[Stored items]
★ ★ ★ ★ ★
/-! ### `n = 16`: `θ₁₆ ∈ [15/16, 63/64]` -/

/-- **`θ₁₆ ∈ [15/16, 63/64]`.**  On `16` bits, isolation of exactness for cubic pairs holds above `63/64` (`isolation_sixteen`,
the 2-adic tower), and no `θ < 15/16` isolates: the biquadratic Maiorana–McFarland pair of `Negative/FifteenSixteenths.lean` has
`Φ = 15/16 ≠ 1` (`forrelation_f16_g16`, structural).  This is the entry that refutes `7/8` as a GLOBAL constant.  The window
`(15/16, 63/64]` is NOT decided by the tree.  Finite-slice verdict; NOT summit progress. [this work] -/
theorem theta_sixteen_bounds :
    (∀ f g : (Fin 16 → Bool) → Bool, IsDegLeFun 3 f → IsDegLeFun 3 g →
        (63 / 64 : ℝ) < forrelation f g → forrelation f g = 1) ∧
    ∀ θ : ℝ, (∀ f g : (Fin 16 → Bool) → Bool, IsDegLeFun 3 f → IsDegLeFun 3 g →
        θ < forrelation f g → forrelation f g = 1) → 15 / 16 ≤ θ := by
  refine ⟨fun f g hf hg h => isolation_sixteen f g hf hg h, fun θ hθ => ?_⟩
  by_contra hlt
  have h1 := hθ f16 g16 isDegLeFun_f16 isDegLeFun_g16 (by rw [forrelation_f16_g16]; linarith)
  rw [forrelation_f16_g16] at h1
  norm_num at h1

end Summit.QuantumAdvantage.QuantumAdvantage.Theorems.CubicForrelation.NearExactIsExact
★ ★ ★ ★ ★
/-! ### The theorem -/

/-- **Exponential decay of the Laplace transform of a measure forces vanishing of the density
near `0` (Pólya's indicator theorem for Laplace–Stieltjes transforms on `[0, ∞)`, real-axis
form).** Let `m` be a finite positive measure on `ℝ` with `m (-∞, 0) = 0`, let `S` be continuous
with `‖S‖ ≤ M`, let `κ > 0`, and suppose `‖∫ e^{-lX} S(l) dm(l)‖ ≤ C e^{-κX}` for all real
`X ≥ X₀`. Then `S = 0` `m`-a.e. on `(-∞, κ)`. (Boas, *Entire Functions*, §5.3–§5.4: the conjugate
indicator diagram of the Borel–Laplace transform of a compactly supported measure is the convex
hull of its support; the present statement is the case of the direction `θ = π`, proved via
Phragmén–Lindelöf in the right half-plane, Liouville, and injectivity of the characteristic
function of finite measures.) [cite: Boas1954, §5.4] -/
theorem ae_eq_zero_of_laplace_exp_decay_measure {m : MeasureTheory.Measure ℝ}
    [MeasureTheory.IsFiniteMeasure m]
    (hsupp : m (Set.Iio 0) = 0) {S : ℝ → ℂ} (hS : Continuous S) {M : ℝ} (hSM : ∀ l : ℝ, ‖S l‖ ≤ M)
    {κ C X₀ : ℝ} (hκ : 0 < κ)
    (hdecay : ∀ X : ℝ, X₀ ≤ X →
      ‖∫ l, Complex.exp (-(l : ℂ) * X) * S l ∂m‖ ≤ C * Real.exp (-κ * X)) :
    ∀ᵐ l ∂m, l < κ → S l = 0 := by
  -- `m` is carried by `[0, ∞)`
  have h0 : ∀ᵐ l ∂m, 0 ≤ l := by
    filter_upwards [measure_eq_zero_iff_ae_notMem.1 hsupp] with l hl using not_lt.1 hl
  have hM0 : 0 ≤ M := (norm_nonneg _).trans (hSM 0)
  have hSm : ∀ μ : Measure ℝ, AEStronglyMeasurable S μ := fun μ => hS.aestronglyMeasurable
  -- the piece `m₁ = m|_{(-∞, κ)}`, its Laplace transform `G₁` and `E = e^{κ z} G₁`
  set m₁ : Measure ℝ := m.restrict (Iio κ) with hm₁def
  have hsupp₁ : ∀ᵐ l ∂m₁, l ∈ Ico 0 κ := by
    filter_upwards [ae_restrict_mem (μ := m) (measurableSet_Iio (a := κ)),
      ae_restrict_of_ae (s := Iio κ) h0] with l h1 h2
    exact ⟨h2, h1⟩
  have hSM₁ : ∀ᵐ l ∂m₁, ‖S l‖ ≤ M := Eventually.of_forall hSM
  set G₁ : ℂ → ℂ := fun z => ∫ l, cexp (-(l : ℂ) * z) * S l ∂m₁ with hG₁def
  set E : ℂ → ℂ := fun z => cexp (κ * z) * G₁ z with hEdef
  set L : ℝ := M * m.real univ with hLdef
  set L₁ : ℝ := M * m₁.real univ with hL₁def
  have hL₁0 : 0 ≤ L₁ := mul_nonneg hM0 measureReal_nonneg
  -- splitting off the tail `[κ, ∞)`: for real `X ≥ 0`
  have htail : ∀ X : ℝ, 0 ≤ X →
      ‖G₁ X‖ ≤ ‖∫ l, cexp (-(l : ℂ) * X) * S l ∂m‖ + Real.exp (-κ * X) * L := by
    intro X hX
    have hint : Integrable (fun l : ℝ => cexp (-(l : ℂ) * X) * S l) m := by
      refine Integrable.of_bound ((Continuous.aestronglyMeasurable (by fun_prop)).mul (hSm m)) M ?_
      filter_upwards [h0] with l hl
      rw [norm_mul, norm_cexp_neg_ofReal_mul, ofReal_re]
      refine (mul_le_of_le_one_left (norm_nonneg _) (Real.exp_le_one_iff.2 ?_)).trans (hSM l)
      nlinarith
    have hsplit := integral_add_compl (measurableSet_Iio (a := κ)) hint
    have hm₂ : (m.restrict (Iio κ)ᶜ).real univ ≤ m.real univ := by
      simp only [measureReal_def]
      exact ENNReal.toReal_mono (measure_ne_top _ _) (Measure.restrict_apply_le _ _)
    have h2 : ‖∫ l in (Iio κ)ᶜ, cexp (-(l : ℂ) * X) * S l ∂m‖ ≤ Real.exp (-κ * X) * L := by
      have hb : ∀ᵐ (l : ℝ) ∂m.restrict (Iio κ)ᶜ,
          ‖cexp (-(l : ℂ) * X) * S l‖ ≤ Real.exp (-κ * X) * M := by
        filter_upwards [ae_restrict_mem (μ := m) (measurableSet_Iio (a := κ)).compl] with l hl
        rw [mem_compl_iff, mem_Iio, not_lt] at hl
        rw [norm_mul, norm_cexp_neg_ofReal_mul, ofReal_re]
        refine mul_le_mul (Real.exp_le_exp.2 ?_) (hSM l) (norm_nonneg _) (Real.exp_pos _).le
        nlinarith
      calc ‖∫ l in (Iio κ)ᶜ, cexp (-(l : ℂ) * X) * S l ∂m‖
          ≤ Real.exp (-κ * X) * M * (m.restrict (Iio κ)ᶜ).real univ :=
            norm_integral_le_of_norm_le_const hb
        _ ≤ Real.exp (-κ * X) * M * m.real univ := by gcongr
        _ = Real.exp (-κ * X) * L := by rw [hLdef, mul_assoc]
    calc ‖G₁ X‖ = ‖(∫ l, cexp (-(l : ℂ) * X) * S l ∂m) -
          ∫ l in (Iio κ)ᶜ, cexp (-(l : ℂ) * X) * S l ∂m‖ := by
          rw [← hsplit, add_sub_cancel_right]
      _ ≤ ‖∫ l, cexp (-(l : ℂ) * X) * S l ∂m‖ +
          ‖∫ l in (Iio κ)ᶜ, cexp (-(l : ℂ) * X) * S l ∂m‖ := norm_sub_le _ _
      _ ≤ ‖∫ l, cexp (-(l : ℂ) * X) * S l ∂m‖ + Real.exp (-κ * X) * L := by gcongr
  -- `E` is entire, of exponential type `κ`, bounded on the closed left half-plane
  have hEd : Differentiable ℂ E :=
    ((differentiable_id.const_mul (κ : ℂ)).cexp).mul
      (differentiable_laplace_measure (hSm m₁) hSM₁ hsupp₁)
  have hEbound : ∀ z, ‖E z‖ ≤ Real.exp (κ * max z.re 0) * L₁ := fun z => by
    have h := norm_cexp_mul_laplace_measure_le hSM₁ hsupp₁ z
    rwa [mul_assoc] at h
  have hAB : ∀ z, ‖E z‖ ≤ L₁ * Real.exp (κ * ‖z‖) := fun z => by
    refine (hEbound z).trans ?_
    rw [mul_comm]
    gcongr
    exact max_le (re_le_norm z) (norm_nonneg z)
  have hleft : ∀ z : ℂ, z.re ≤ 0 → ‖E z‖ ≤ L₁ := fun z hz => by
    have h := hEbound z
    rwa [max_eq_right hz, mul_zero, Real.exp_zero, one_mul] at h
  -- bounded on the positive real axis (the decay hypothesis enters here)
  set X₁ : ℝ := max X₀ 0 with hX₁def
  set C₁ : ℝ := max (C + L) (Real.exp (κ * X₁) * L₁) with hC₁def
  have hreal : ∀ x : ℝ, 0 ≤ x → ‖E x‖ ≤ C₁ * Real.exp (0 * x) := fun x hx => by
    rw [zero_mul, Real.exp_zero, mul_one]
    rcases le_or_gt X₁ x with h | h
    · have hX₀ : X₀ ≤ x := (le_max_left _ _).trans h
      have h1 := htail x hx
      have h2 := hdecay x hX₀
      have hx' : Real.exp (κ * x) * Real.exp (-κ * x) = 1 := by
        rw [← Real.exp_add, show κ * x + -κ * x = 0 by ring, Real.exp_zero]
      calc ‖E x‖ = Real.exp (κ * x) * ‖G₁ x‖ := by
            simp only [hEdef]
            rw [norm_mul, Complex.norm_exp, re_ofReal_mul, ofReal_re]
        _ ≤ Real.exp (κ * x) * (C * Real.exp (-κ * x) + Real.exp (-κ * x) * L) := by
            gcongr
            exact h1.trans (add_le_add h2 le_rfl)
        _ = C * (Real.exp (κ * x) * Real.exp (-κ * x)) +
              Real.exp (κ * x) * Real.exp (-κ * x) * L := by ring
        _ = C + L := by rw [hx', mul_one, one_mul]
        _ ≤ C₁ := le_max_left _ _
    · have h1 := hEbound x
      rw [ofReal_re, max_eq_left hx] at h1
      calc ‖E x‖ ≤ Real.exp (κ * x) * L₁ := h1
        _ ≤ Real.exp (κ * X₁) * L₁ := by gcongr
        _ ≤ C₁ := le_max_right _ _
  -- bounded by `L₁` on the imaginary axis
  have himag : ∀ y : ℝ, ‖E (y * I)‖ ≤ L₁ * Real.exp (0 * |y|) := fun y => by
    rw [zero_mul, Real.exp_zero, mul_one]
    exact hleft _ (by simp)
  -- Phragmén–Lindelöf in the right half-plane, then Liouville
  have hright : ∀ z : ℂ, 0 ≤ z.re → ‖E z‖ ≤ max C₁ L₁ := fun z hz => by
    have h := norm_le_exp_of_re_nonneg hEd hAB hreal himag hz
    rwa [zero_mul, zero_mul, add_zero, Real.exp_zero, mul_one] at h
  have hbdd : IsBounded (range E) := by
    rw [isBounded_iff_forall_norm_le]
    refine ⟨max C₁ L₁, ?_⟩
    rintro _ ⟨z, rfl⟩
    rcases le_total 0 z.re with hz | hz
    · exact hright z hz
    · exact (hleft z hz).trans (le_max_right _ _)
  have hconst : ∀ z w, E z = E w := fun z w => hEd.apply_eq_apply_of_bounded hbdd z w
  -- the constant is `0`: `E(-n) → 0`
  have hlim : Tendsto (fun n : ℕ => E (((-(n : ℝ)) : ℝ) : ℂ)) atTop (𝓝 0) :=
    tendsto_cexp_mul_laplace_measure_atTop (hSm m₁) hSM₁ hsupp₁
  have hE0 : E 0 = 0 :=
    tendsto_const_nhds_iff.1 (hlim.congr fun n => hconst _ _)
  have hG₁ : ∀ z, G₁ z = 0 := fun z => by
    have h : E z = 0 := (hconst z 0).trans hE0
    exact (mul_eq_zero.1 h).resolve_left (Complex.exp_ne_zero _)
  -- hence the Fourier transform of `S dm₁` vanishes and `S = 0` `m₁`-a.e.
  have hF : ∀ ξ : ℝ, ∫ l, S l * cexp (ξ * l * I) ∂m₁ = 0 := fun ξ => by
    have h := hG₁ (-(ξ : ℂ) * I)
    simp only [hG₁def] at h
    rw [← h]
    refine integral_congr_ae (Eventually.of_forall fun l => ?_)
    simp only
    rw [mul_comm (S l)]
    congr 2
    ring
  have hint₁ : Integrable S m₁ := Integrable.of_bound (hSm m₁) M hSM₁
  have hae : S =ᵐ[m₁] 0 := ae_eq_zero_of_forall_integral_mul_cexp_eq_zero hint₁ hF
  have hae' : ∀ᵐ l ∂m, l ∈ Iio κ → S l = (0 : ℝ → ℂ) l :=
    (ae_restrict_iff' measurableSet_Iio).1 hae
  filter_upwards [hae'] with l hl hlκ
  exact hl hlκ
★ ★ ★ ★ ★
▸ **EXERCISE**
Show every line from the entries that includes the word "Integrable".

▸ **ANSWER TO THIS TASK**
    have hint : Integrable (fun l : ℝ => cexp (-(l : ℂ) * X) * S l) m := by
      refine Integrable.of_bound ((Continuous.aestronglyMeasurable (by fun_prop)).mul (hSm m)) M ?_
  have hint₁ : Integrable S m₁ := Integrable.of_bound (hSm m₁) M hSM₁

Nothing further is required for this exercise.